The data:

import Mathlib.Analysis.Matrix.Order
import Mathlib.Analysis.SpecialFunctions.Pow.Real
import Summits.Ventures.CertifiedManyBodySolver.Conjectures.OneBodySection

/-!
# The three-site one-body window, solved at every density: `E¹_[3](n) = −√(2n(2−n))` on `2/3 ≤ n ≤ 4/3`

HONEST FRAMING: first certified bounds; not a superconductivity verdict; every number certified
or labelled float.  (Venture `CertifiedManyBodySolver`, programme `hubbard-alg`, team M1 seat 4,
structure notes `STRUCTURE-TM1-doped.md`, entries T-M1D.31 / C-M1D-21 'two-shell closed form'.)

Setting (`OneBodySection.lean`): per-species one-body data `g : ℕ → ℝ` of a translation-invariant
(pseudo-)state, `g 0 = ν` (density per spin, total density `n = 2ν`), window constraint
`0 ⪯ T_S(g) ⪯ 1`; the window value is `E¹_[S](n) = min (−4 · g 1)`.

This file solves the smallest Pauli-sensitive window, `S = 3`, in CLOSED FORM for every density:

* `hop_le` — for all `0 < ν < 1`: `g 0 = ν ∧ 0 ⪯ T_3(g) ⪯ 1 → g 1 ≤ √(ν(1−ν)/2)`;
* `attained` — for `1/3 ≤ ν ≤ 2/3` the point `g⋆ = (ν, √(ν(1−ν)/2), 1 − 2ν)` is feasible, so
  `max g 1 = √(ν(1−ν)/2)` there, i.e. `E¹_[3](n) = −√(2n(2−n))` for `2/3 ≤ n ≤ 4/3`
  (outside that range the bound is the band-bottom value `g 1 ≤ min(ν, 1−ν)` of `hop_le_diag`
  and particle–hole symmetry, and `√(ν(1−ν)/2)` is not attained).

It is the `S = 3` instance of the TWO-SHELL CLOSED FORM (C-M1D-21): for `1 < Sν ≤ 2` the window
optimum is `ν cos k⋆` with `sin(S k⋆)/sin k⋆ = 2/ν − S`; here `4cos²k⋆ − 1 = 2/ν − 3`, i.e.
`cos²k⋆ = (1−ν)/(2ν)` and `ν cos k⋆ = √(ν(1−ν)/2)`.  PROOF = the one-sided Chebyshev certificate
with ONE Pauli-tight direction `w = (c, 1, c)` and the double zero `a = (1, −2c, 1)` (`c = cos k⋆`):
`c²·aᵀT a + wᵀ(1 − T)w = 2(1−ν)(1+2c²) − 4c(1+2c²)·g 1 ≥ 0`.  Attainment: `g⋆` is the two-atom
measure `(ν/2)(δ_{k⋆} + δ_{−k⋆})`, whose section has eigenvalues `1, 3ν − 1, 0` — two explicit
sums of squares below.  Everything is `ring`/`linear_combination` over `ℝ`; no numerics.
-/

namespace Summit.Ventures.CertifiedManyBodySolver.Conjectures.ToeplitzWindowThree

open Matrix Summit.Ventures.CertifiedManyBodySolver.Conjectures

/-- The `3 × 3` Toeplitz section written out. -/
def T3 (g : ℕ → ℝ) : Matrix (Fin 3) (Fin 3) ℝ :=
  !![g 0, g 1, g 2;
     g 1, g 0, g 1;
     g 2, g 1, g 0]

/-- `toeplitzSection 3 g` is the explicit matrix `T3 g`. -/
theorem T3_eq (g : ℕ → ℝ) : toeplitzSection 3 g = T3 g := by
  ext i j
  fin_cases i <;> fin_cases j <;> rfl

/-- `T3 g` is symmetric. -/
theorem T3_isHermitian (g : ℕ → ℝ) : (T3 g).IsHermitian := by
  unfold T3
  refine Matrix.IsHermitian.ext fun i j => ?_
  fin_cases i <;> fin_cases j <;> simp

/-- **Certificate (algebraic form).** If `c > 0` and `2νc² = 1 − ν` then every `g` with `g 0 = ν`,
`0 ⪯ T_3(g) ⪯ 1` has `g 1 ≤ (1 − ν)/(2c)` (`= ν c`). -/
theorem hop_le_of_relation {g : ℕ → ℝ} {ν c : ℝ} (hc : 0 < c) (hrel : 2 * ν * c ^ 2 = 1 - ν)
    (hT : (toeplitzSection 3 g).PosSemidef) (hI : (1 - toeplitzSection 3 g).PosSemidef)
    (h0 : g 0 = ν) : g 1 ≤ (1 - ν) / (2 * c) := by
  rw [T3_eq] at hT hI
  have q2 := (Matrix.posSemidef_iff_dotProduct_mulVec.mp hT).2 ![(1 : ℝ), (-2 : ℝ) * c, (1 : ℝ)]
  have q3 := (Matrix.posSemidef_iff_dotProduct_mulVec.mp hI).2 ![c, (1 : ℝ), c]
  have e2 : star ![(1 : ℝ), (-2 : ℝ) * c, (1 : ℝ)] ⬝ᵥ (T3 g *ᵥ ![(1 : ℝ), (-2 : ℝ) * c, (1 : ℝ)])
      = ν * (2 + 4 * c ^ 2) - 8 * c * g 1 + 2 * g 2 := by
    simp [T3, Matrix.mulVec, dotProduct, Fin.sum_univ_succ, h0]
    ring
  have e3 : star ![c, (1 : ℝ), c] ⬝ᵥ ((1 - T3 g) *ᵥ ![c, (1 : ℝ), c])
      = (1 + 2 * c ^ 2) - ν * (1 + 2 * c ^ 2) - 4 * c * g 1 - 2 * c ^ 2 * g 2 := by
    simp [T3, Matrix.mulVec, dotProduct, Fin.sum_univ_succ, h0, Matrix.sub_apply, Matrix.one_apply]
    ring
  rw [e2] at q2
  rw [e3] at q3
  have hz : 2 * ν * c ^ 2 - (1 - ν) = 0 := by linarith
  have key : (1 + 2 * c ^ 2) * (2 * c * g 1 - (1 - ν))
      = -(1 / 2) * (c ^ 2 * (ν * (2 + 4 * c ^ 2) - 8 * c * g 1 + 2 * g 2)
          + ((1 + 2 * c ^ 2) - ν * (1 + 2 * c ^ 2) - 4 * c * g 1 - 2 * c ^ 2 * g 2))
        + (1 + 2 * c ^ 2) / 2 * (2 * ν * c ^ 2 - (1 - ν)) := by
    ring
  have hprod : (1 + 2 * c ^ 2) * (2 * c * g 1 - (1 - ν)) ≤ 0 := by
    rw [key, hz]
    have := mul_nonneg (sq_nonneg c) q2
    linarith
  have hpos : 0 < 1 + 2 * c ^ 2 := by positivity
  have hlin : 2 * c * g 1 - (1 - ν) ≤ 0 := by
    by_contra h
    have := mul_pos hpos (not_le.mp h)
    linarith
  rw [le_div_iff₀ (by positivity)]
  linarith

/-- **`E¹_[3](2ν) ≥ −4√(ν(1−ν)/2)` for every density.**  For `0 < ν < 1`, every `g` with
`g 0 = ν` and `0 ⪯ T_3(g) ⪯ 1` has `g 1 ≤ √(ν(1−ν)/2)`. -/
theorem hop_le {g : ℕ → ℝ} {ν : ℝ} (hν : 0 < ν) (hν1 : ν < 1)
    (hT : (toeplitzSection 3 g).PosSemidef) (hI : (1 - toeplitzSection 3 g).PosSemidef)
    (h0 : g 0 = ν) : g 1 ≤ Real.sqrt (ν * (1 - ν) / 2) := by
  set c := Real.sqrt ((1 - ν) / (2 * ν)) with hc_def
  have hin : 0 < (1 - ν) / (2 * ν) := by
    apply div_pos <;> linarith
  have hc : 0 < c := Real.sqrt_pos.mpr hin
  have hc2 : c ^ 2 = (1 - ν) / (2 * ν) := Real.sq_sqrt hin.le
  have hrel : 2 * ν * c ^ 2 = 1 - ν := by
    rw [hc2]
    field_simp
  have h := hop_le_of_relation hc hrel hT hI h0
  have hy : 0 < (1 - ν) / (2 * c) := by
    apply div_pos <;> linarith
  have heq : Real.sqrt (ν * (1 - ν) / 2) = (1 - ν) / (2 * c) := by
    rw [Real.sqrt_eq_iff_mul_self_eq_of_pos hy]
    have hcne : c ≠ 0 := ne_of_gt hc
    have hνne : ν ≠ 0 := ne_of_gt hν
    field_simp
    nlinarith [hrel]
  rw [heq]
  exact h

/-- The optimal point for `1/3 ≤ ν ≤ 2/3`: `g⋆ = (ν, √(ν(1−ν)/2), 1 − 2ν)` (`g⋆ j = ν cos(j k⋆)`). -/
noncomputable def gOpt (ν : ℝ) : ℕ → ℝ
  | 0 => ν
  | 1 => Real.sqrt (ν * (1 - ν) / 2)
  | 2 => 1 - 2 * ν
  | _ => 0

/-- `T_3(g⋆) ⪰ 0` for `1/3 ≤ ν`: `2ν²·xᵀT_3(g⋆)x = 2ν(νx₀ + b x₁ + (1−2ν)x₂)² + (3ν−1)(νx₁ + 2b x₂)²`,
`b = √(ν(1−ν)/2)`. -/
theorem opt_posSemidef {ν : ℝ} (hν : 1 / 3 ≤ ν) (hν1 : ν < 1) :
    (toeplitzSection 3 (gOpt ν)).PosSemidef := by
  rw [T3_eq]
  have hνpos : 0 < ν := by linarith
  set b := Real.sqrt (ν * (1 - ν) / 2) with hb_def
  have hb2 : b ^ 2 = ν * (1 - ν) / 2 := Real.sq_sqrt (by nlinarith)
  refine Matrix.posSemidef_iff_dotProduct_mulVec.mpr ⟨T3_isHermitian _, fun x => ?_⟩
  have e : star x ⬝ᵥ (T3 (gOpt ν) *ᵥ x)
      = ν * (x 0 ^ 2 + x 1 ^ 2 + x 2 ^ 2) + 2 * b * (x 0 * x 1 + x 1 * x 2)
        + 2 * (1 - 2 * ν) * (x 0 * x 2) := by
    simp [T3, gOpt, Matrix.mulVec, dotProduct, Fin.sum_univ_succ, ← hb_def]
    ring
  rw [e]
  have key : 2 * ν ^ 2 * (ν * (x 0 ^ 2 + x 1 ^ 2 + x 2 ^ 2) + 2 * b * (x 0 * x 1 + x 1 * x 2)
        + 2 * (1 - 2 * ν) * (x 0 * x 2))
      = 2 * ν * (ν * x 0 + b * x 1 + (1 - 2 * ν) * x 2) ^ 2
        + (3 * ν - 1) * (ν * x 1 + 2 * b * x 2) ^ 2 := by
    linear_combination (-(2 * ν * x 1 ^ 2 + 4 * (3 * ν - 1) * x 2 ^ 2)) * hb2
  have hR : 0 ≤ 2 * ν * (ν * x 0 + b * x 1 + (1 - 2 * ν) * x 2) ^ 2
        + (3 * ν - 1) * (ν * x 1 + 2 * b * x 2) ^ 2 := by
    have h1 : 0 ≤ 3 * ν - 1 := by linarith
    positivity
  have h2 : 0 < 2 * ν ^ 2 := by positivity
  exact (mul_nonneg_iff_of_pos_left h2).mp (key ▸ hR)

/-- `T_3(g⋆) ⪯ 1` for `ν ≤ 2/3`: `2ν·xᵀ(1 − T_3(g⋆))x = ν(2−3ν)(x₀ − x₂)² + (νx₀ − 2b x₁ + νx₂)²`. -/
theorem opt_le_one {ν : ℝ} (hν : 0 < ν) (hν1 : ν ≤ 2 / 3) :
    (1 - toeplitzSection 3 (gOpt ν)).PosSemidef := by
  rw [T3_eq]
  set b := Real.sqrt (ν * (1 - ν) / 2) with hb_def
  have hb2 : b ^ 2 = ν * (1 - ν) / 2 := Real.sq_sqrt (by nlinarith)
  have hH : (1 - T3 (gOpt ν)).IsHermitian := (Matrix.isHermitian_one).sub (T3_isHermitian _)
  refine Matrix.posSemidef_iff_dotProduct_mulVec.mpr ⟨hH, fun x => ?_⟩
  have e : star x ⬝ᵥ ((1 - T3 (gOpt ν)) *ᵥ x)
      = (1 - ν) * (x 0 ^ 2 + x 1 ^ 2 + x 2 ^ 2) - 2 * b * (x 0 * x 1 + x 1 * x 2)
        - 2 * (1 - 2 * ν) * (x 0 * x 2) := by
    simp [T3, gOpt, Matrix.mulVec, dotProduct, Fin.sum_univ_succ, ← hb_def, Matrix.sub_apply,
      Matrix.one_apply]
    ring
  rw [e]
  have key : 2 * ν * ((1 - ν) * (x 0 ^ 2 + x 1 ^ 2 + x 2 ^ 2) - 2 * b * (x 0 * x 1 + x 1 * x 2)
        - 2 * (1 - 2 * ν) * (x 0 * x 2))
      = ν * (2 - 3 * ν) * (x 0 - x 2) ^ 2 + (ν * x 0 - 2 * b * x 1 + ν * x 2) ^ 2 := by
    linear_combination (-(4 * x 1 ^ 2)) * hb2
  have hR : 0 ≤ ν * (2 - 3 * ν) * (x 0 - x 2) ^ 2 + (ν * x 0 - 2 * b * x 1 + ν * x 2) ^ 2 := by
    have h1 : 0 ≤ 2 - 3 * ν := by linarith
    positivity
  have h2 : 0 < 2 * ν := by positivity
  exact (mul_nonneg_iff_of_pos_left h2).mp (key ▸ hR)

/-- **`E¹_[3](n) = −√(2n(2−n))` on `2/3 ≤ n ≤ 4/3` is attained.**  For `1/3 ≤ ν ≤ 2/3` there is a
feasible `g` with `g 0 = ν` and `g 1 = √(ν(1−ν)/2)`, so `hop_le` is sharp there. -/
theorem attained {ν : ℝ} (hν : 1 / 3 ≤ ν) (hν1 : ν ≤ 2 / 3) :
    ∃ g : ℕ → ℝ, g 0 = ν ∧ g 1 = Real.sqrt (ν * (1 - ν) / 2) ∧
      (toeplitzSection 3 g).PosSemidef ∧ (1 - toeplitzSection 3 g).PosSemidef :=
  ⟨gOpt ν, rfl, rfl, opt_posSemidef hν (by linarith), opt_le_one (by linarith) hν1⟩

end Summit.Ventures.CertifiedManyBodySolver.Conjectures.ToeplitzWindowThree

Exercise aim:
Set down exactly the lines that begin the records and continue through the line bearing "C-M1D-21 'two-shell closed form'.)"; include both ends.

Reply to the exercise:
import Mathlib.Analysis.Matrix.Order
import Mathlib.Analysis.SpecialFunctions.Pow.Real
import Summits.Ventures.CertifiedManyBodySolver.Conjectures.OneBodySection

/-!
# The three-site one-body window, solved at every density: `E¹_[3](n) = −√(2n(2−n))` on `2/3 ≤ n ≤ 4/3`

HONEST FRAMING: first certified bounds; not a superconductivity verdict; every number certified
or labelled float.  (Venture `CertifiedManyBodySolver`, programme `hubbard-alg`, team M1 seat 4,
structure notes `STRUCTURE-TM1-doped.md`, entries T-M1D.31 / C-M1D-21 'two-shell closed form'.)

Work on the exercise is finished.